# WHAT YOU WILL DO
Beginning with the line that holds "Real.log p ≤" in the data below, give again every line through the one that holds "(e := fun a", exactly as written.

START INPUT MATERIAL

import Summits.ABC.IUTFork.ForkGenuineWindowSharpUpper
import Literature.IUT.LogVolume.LogRadiusBounds
import HarnessLib

/-!
# The fork at [IUTchIII] Corollary 3.12 at a GENUINE input: the `✱`-sharp computable half IMPROVES abc-iut-c312-d1's explicit
# Step (v) constant by one different per collection — `U♯(I) ≤ explicitDeltaRest I − Σ (max_b d_{v_b})·log p·Π Pr/ℓ⋇`

Record-only PROOF file (D-0012) of the abc-iut cell (seat abc-iut-w6-d018, «PROP12II-SHARP-UPPER», sequel of
`ForkGenuineWindowSharpUpper`); TAKES NO SIDE. abc-iut-c312-d1's computable half for a genuine input is
`HullEstimateOf I (explicitDelta I)` with `explicitDelta = slotResidue + explicitDeltaRest`,
`explicitDeltaRest I = Σ_p (1/ℓ⋇)Σ_jΣ_{v⃗} ({d_I(v⃗) + 1}·log p + Σ_{a : e_a > p−2}{3 + log e_a})·Π Pr` ([IUTchIV] Thm. 1.10 Step
(v), the second displayed inequality of Prop. 1.4 (iii)). The `✱`-sharp upper window of `ForkGenuineWindowSharpUpper` has
instead `U♯(I) = Σ_p (1/ℓ⋇)Σ_jΣ_{v⃗} (d_I(v⃗) − max_b d_{v_b} + a_I(v⃗) + b_I(v⃗) + 1)·log p·Π Pr`. By Prop. 1.4 (iii)'s own step
"`(a_I + b_I)·log(p) ≤ Σ_{i∈I*}{3 + log(e_i)}`" (proof p. 14; the tree's `sum_logRadius_mul_log_le`, abc-iut-S2) the two compare:

* `upperSharpTerm_le_restTerm_sub` — per collection: `(d_I − max_b d_{v_b} + a_I + b_I + 1)·log p ≤
  ({d_I + 1}·log p + Σ_{e_a > p−2}{3 + log e_a}) − (max_b d_{v_b})·log p`;
* **`upperSharp_le_explicitDeltaRest_sub`** — `U♯(I) ≤ explicitDeltaRest I − Σ_p (1/ℓ⋇)Σ_jΣ_{v⃗} (max_b d_{v_b})·log p·Π Pr`;
* **`hullEstimateOf_explicitDelta_sub_maxDifferent`** — hence `HullEstimateOf I (explicitDelta I − Σ_p (1/ℓ⋇)Σ_jΣ_{v⃗}
  (max_b d_{v_b})·log p·Π Pr)` UNCONDITIONALLY: c312-d1's explicit constant improved by the largest different of each
  collection (Prop. 1.1's `✱`-slot is never charged).
Nothing asserted about any input; classical bookkeeping; no side taken on [IUTchIII] Cor. 3.12; typed ≠ proved. PROOF-ONLY file.
[cite: Mochizuki2012, IUTchIV Prop. 1.1 p. 9, Prop. 1.4 (iii) p. 13–14, Thm. 1.10 Step (v) p. 27–28] [cite: DupuyHilado2025, §4.12]
-/

noncomputable section

open Set Literature.IUT.LogVolume NumberField IsDedekindDomain
open scoped Pointwise

namespace Summit.ABC.IUTFork.GenuineContent

section Rest

variable {F₀ : Type} [Field F₀] [NumberField F₀] {K : Type} [Field K] [NumberField K] [Algebra F₀ K]
variable (I : ThetaVolumeInput F₀ K)

/-- **Per collection**: `(d_I − max_b d_{v_b} + a_I + b_I + 1)·log p ≤ ({d_I + 1}·log p + Σ_{e_a > p−2}{3 + log e_a}) −
(max_b d_{v_b})·log p` (Prop. 1.4 (iii), proof p. 14: `(a_I + b_I)·log p ≤ Σ_{i∈I*}{3 + log e_i}` with `I* = {a : e_a > p − 2}`).
[cite: Mochizuki2012, IUTchIV Prop. 1.4 (iii) proof p. 14] -/
theorem upperSharpTerm_le_restTerm_sub {p : ℕ} [hp : Fact p.Prime] (i : Fin I.X.lstar)
    (e : Fin ((i : ℕ) + 1 + 1) → placesOver F₀ p) :
    (dSum p (fun b => (I.σ.localFieldFamily p hp.out).k (e b))
        - Finset.univ.sup' ⟨0, Finset.mem_univ _⟩
            (fun b => differentOrd p ((I.σ.localFieldFamily p hp.out).k (e b)))
        + aSum p (fun b => (I.σ.localFieldFamily p hp.out).k (e b))
        + bSum p (fun b => (I.σ.localFieldFamily p hp.out).k (e b)) + 1) * Real.log p ≤
      ((dSum p (fun b => (I.σ.localFieldFamily p hp.out).k (e b)) + 1) * Real.log p
          + ∑ a ∈ Finset.univ.filter
              (fun a => p - 2 < absRamificationIdx p ((I.σ.localFieldFamily p hp.out).k (e a))),
              (3 + Real.log (absRamificationIdx p ((I.σ.localFieldFamily p hp.out).k (e a)))))
        - Finset.univ.sup' ⟨0, Finset.mem_univ _⟩
            (fun b => differentOrd p ((I.σ.localFieldFamily p hp.out).k (e b))) * Real.log p := by
  have hab := sum_logRadius_mul_log_le (p := p) (I := (Finset.univ : Finset (Fin ((i : ℕ) + 1 + 1))))
    (Istar := Finset.univ.filter
      (fun a => p - 2 < absRamificationIdx p ((I.σ.localFieldFamily p hp.out).k (e a))))
    (e := fun a => absRamificationIdx p ((I.σ.localFieldFamily p hp.out).k (e a))) hp.out
    (fun a _ => absRamificationIdx_pos p _) (Finset.filter_subset _ _)
    (fun a _ ha => by
      rw [Finset.mem_filter, not_and] at ha
      exact Nat.le_of_not_lt (ha (Finset.mem_univ a)))
  rw [Finset.sum_add_distrib] at hab
  have haI : aSum p (fun b => (I.σ.localFieldFamily p hp.out).k (e b)) =
      ∑ a, logRadiusA p (absRamificationIdx p ((I.σ.localFieldFamily p hp.out).k (e a))) := rfl
  have hbI : bSum p (fun b => (I.σ.localFieldFamily p hp.out).k (e b)) =
      ∑ a, logRadiusB p (absRamificationIdx p ((I.σ.localFieldFamily p hp.out).k (e a))) := rfl
  rw [haI, hbI]
  nlinarith [hab, Real.log_nonneg (show (1 : ℝ) ≤ p by exact_mod_cast hp.out.one_lt.le)]

/-- **`U♯(I) ≤ explicitDeltaRest I − Σ_p (1/ℓ⋇)Σ_jΣ_{v⃗} (max_b d_{v_b})·log p·Π Pr`**: the `✱`-sharp computable constant is c312-d1's
print-shaped constant MINUS the largest different of every collection. [cite: Mochizuki2012, IUTchIV Thm. 1.10 Step (v) p. 27–28] -/
theorem upperSharp_le_explicitDeltaRest_sub :
    ∑ p ∈ I.supportPrimes, (1 / (I.X.lstar : ℝ)) * ∑ i : Fin I.X.lstar,
        ∑ e : Fin ((i : ℕ) + 1 + 1) → placesOver F₀ p,
          (if hp : p.Prime then
            haveI : Fact p.Prime := ⟨hp⟩
            (dSum p (fun b => (I.σ.localFieldFamily p hp).k (e b))
              - Finset.univ.sup' ⟨0, Finset.mem_univ _⟩
                  (fun b => differentOrd p ((I.σ.localFieldFamily p hp).k (e b)))
              + aSum p (fun b => (I.σ.localFieldFamily p hp).k (e b))
              + bSum p (fun b => (I.σ.localFieldFamily p hp).k (e b)) + 1) * Real.log p
           else 0) * ∏ b, weight F₀ (e b).1 ≤
      DHData.explicitDeltaRest I
        - ∑ p ∈ I.supportPrimes, (1 / (I.X.lstar : ℝ)) * ∑ i : Fin I.X.lstar,
            ∑ e : Fin ((i : ℕ) + 1 + 1) → placesOver F₀ p,
              (if hp : p.Prime then
                haveI : Fact p.Prime := ⟨hp⟩
                Finset.univ.sup' ⟨0, Finset.mem_univ _⟩
                  (fun b => differentOrd p ((I.σ.localFieldFamily p hp).k (e b))) * Real.log p
               else 0) * ∏ b, weight F₀ (e b).1 := by
  unfold DHData.explicitDeltaRest
  rw [← Finset.sum_sub_distrib]
  refine Finset.sum_le_sum fun p hpT => ?_
  have hp' : p.Prime := I.prime_of_mem_supportPrimes hpT
  haveI hp : Fact p.Prime := ⟨hp'⟩
  simp only [dif_pos hp']
  rw [← mul_sub, ← Finset.sum_sub_distrib]
  refine mul_le_mul_of_nonneg_left (Finset.sum_le_sum fun i _ => ?_) (one_div_lstar_nonneg I)
  rw [← Finset.sum_sub_distrib]
  refine Finset.sum_le_sum fun e _ => ?_
  have hg : p.Prime ∧ 0 < (i : ℕ) + 1 ∧ (i : ℕ) + 1 - 1 < I.X.lstar := ⟨hp', Nat.succ_pos _, by simp [i.2]⟩
  rw [dif_pos hg, ← sub_mul]
  exact mul_le_mul_of_nonneg_right (upperSharpTerm_le_restTerm_sub I i e) (prod_weight_nonneg e)

/-- **c312-d1's explicit constant improved by the largest different of each collection**:
`HullEstimateOf I (explicitDelta I − Σ_p (1/ℓ⋇)Σ_jΣ_{v⃗} (max_b d_{v_b})·log p·Π Pr)` for every genuine input, unconditionally
(`explicitDelta = slotResidue + explicitDeltaRest`, `hullEstimateOf_slotResidue_add_upperSharp`, `upperSharp_le_explicitDeltaRest_sub`).
[cite: Mochizuki2012, IUTchIV Thm. 1.10 Steps (iv)–(viii) p. 26–30] [cite: DupuyHilado2025, §4.12] -/
theorem hullEstimateOf_explicitDelta_sub_maxDifferent :
    I.HullEstimateOf (DHData.explicitDelta I
      - ∑ p ∈ I.supportPrimes, (1 / (I.X.lstar : ℝ)) * ∑ i : Fin I.X.lstar,
          ∑ e : Fin ((i : ℕ) + 1 + 1) → placesOver F₀ p,
            (if hp : p.Prime then
              haveI : Fact p.Prime := ⟨hp⟩
              Finset.univ.sup' ⟨0, Finset.mem_univ _⟩
                (fun b => differentOrd p ((I.σ.localFieldFamily p hp).k (e b))) * Real.log p
             else 0) * ∏ b, weight F₀ (e b).1) := by
  have h0 := hullEstimateOf_slotResidue_add_upperSharp I
  have h1 := upperSharp_le_explicitDeltaRest_sub I
  rw [DHData.explicitDelta_eq_slotResidue_add_rest]
  unfold ThetaVolumeInput.HullEstimateOf at h0 ⊢
  linarith

end Rest

end Summit.ABC.IUTFork.GenuineContent

end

END INPUT MATERIAL

# TASK RESPONSE
        + bSum p (fun b => (I.σ.localFieldFamily p hp.out).k (e b)) + 1) * Real.log p ≤
      ((dSum p (fun b => (I.σ.localFieldFamily p hp.out).k (e b)) + 1) * Real.log p
          + ∑ a ∈ Finset.univ.filter
              (fun a => p - 2 < absRamificationIdx p ((I.σ.localFieldFamily p hp.out).k (e a))),
              (3 + Real.log (absRamificationIdx p ((I.σ.localFieldFamily p hp.out).k (e a)))))
        - Finset.univ.sup' ⟨0, Finset.mem_univ _⟩
            (fun b => differentOrd p ((I.σ.localFieldFamily p hp.out).k (e b))) * Real.log p := by
  have hab := sum_logRadius_mul_log_le (p := p) (I := (Finset.univ : Finset (Fin ((i : ℕ) + 1 + 1))))
    (Istar := Finset.univ.filter
      (fun a => p - 2 < absRamificationIdx p ((I.σ.localFieldFamily p hp.out).k (e a))))
    (e := fun a => absRamificationIdx p ((I.σ.localFieldFamily p hp.out).k (e a))) hp.out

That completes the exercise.